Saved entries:

==================================================

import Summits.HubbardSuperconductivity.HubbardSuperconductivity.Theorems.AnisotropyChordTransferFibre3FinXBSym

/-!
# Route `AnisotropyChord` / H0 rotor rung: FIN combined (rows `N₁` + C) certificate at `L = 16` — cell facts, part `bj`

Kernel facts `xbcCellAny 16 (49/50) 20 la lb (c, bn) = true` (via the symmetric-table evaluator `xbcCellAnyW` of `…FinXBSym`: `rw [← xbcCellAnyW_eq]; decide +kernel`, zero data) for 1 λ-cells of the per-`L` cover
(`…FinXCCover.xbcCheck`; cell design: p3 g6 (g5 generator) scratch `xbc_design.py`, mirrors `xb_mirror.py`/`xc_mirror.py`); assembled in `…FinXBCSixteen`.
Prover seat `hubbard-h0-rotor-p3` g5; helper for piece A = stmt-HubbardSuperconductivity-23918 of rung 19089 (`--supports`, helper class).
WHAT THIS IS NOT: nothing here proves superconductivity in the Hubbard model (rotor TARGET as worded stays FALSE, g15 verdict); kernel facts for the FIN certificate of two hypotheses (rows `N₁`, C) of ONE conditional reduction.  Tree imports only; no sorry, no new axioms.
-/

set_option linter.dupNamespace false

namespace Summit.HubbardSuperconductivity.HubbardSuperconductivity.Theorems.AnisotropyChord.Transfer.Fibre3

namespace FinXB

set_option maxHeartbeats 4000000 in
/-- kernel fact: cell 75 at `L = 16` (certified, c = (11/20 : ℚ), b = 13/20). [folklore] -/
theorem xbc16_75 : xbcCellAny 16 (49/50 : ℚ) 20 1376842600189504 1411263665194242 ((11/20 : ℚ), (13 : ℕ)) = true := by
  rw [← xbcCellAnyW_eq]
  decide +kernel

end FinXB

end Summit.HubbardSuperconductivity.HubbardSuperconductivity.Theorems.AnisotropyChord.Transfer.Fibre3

==================================================

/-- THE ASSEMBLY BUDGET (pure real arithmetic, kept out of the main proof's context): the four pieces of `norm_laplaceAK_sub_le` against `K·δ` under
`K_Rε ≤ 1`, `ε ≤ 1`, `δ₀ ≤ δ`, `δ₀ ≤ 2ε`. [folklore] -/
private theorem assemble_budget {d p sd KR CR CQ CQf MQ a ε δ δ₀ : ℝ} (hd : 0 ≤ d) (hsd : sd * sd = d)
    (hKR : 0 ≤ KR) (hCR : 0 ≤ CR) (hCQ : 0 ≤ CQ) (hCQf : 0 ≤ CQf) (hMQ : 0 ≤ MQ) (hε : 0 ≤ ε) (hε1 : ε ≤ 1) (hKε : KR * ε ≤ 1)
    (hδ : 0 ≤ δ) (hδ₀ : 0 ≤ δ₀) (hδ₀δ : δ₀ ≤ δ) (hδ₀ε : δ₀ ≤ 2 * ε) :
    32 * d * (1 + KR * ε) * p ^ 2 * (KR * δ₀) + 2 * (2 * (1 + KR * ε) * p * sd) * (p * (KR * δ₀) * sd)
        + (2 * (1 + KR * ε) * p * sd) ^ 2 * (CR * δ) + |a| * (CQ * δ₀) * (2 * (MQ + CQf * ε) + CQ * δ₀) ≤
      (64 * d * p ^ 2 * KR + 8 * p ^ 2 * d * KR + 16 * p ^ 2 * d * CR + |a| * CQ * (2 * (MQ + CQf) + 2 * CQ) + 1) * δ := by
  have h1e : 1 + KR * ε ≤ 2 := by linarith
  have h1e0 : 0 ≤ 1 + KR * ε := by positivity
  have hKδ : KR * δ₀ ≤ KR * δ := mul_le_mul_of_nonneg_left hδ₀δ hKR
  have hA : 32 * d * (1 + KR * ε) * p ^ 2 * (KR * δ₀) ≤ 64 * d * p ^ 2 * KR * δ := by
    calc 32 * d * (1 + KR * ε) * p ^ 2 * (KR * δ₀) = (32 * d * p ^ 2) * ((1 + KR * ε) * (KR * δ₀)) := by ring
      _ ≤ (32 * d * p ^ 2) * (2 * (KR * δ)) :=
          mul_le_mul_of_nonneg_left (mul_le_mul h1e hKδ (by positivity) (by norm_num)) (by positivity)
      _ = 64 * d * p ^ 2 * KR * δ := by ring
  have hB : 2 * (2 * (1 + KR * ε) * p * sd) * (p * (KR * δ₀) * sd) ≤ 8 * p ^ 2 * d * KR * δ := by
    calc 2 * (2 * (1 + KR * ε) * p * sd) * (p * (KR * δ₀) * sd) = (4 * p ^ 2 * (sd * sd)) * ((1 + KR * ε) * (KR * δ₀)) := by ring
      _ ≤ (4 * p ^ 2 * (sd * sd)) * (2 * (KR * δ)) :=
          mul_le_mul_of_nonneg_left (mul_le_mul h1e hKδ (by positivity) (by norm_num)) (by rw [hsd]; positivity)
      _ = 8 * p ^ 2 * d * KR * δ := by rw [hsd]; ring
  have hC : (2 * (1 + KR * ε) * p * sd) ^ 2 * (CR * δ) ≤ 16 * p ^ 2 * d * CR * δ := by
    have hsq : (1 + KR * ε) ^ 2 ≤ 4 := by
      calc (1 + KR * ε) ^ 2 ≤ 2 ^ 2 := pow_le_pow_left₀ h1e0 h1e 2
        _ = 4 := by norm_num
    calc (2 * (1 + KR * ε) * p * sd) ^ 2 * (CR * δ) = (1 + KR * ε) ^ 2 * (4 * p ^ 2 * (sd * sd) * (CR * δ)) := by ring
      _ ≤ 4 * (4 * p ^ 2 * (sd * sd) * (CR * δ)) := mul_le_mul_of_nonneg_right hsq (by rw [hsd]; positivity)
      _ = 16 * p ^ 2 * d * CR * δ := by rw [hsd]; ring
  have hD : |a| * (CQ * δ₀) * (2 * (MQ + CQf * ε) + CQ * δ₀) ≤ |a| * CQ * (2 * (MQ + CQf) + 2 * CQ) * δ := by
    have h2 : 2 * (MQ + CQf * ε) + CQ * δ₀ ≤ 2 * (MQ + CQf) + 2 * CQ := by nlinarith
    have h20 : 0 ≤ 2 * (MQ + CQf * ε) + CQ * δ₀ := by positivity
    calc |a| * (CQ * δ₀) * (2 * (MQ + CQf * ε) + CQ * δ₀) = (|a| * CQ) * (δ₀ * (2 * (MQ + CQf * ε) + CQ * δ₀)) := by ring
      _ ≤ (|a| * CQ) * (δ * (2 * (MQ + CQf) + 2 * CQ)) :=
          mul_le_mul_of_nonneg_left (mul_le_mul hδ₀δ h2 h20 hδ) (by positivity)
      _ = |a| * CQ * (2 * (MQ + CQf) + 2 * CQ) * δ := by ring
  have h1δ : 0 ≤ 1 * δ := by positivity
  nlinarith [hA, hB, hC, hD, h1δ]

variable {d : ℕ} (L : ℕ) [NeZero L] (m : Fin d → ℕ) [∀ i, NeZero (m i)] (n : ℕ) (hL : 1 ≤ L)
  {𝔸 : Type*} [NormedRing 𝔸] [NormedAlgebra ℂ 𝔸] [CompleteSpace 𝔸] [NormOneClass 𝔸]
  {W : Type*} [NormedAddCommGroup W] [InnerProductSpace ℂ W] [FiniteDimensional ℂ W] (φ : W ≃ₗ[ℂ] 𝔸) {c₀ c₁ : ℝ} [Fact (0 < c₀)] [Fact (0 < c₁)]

==================================================

About this exercise
How many lines in the entries contain the string "true"? Answer with the number only.

Your response
2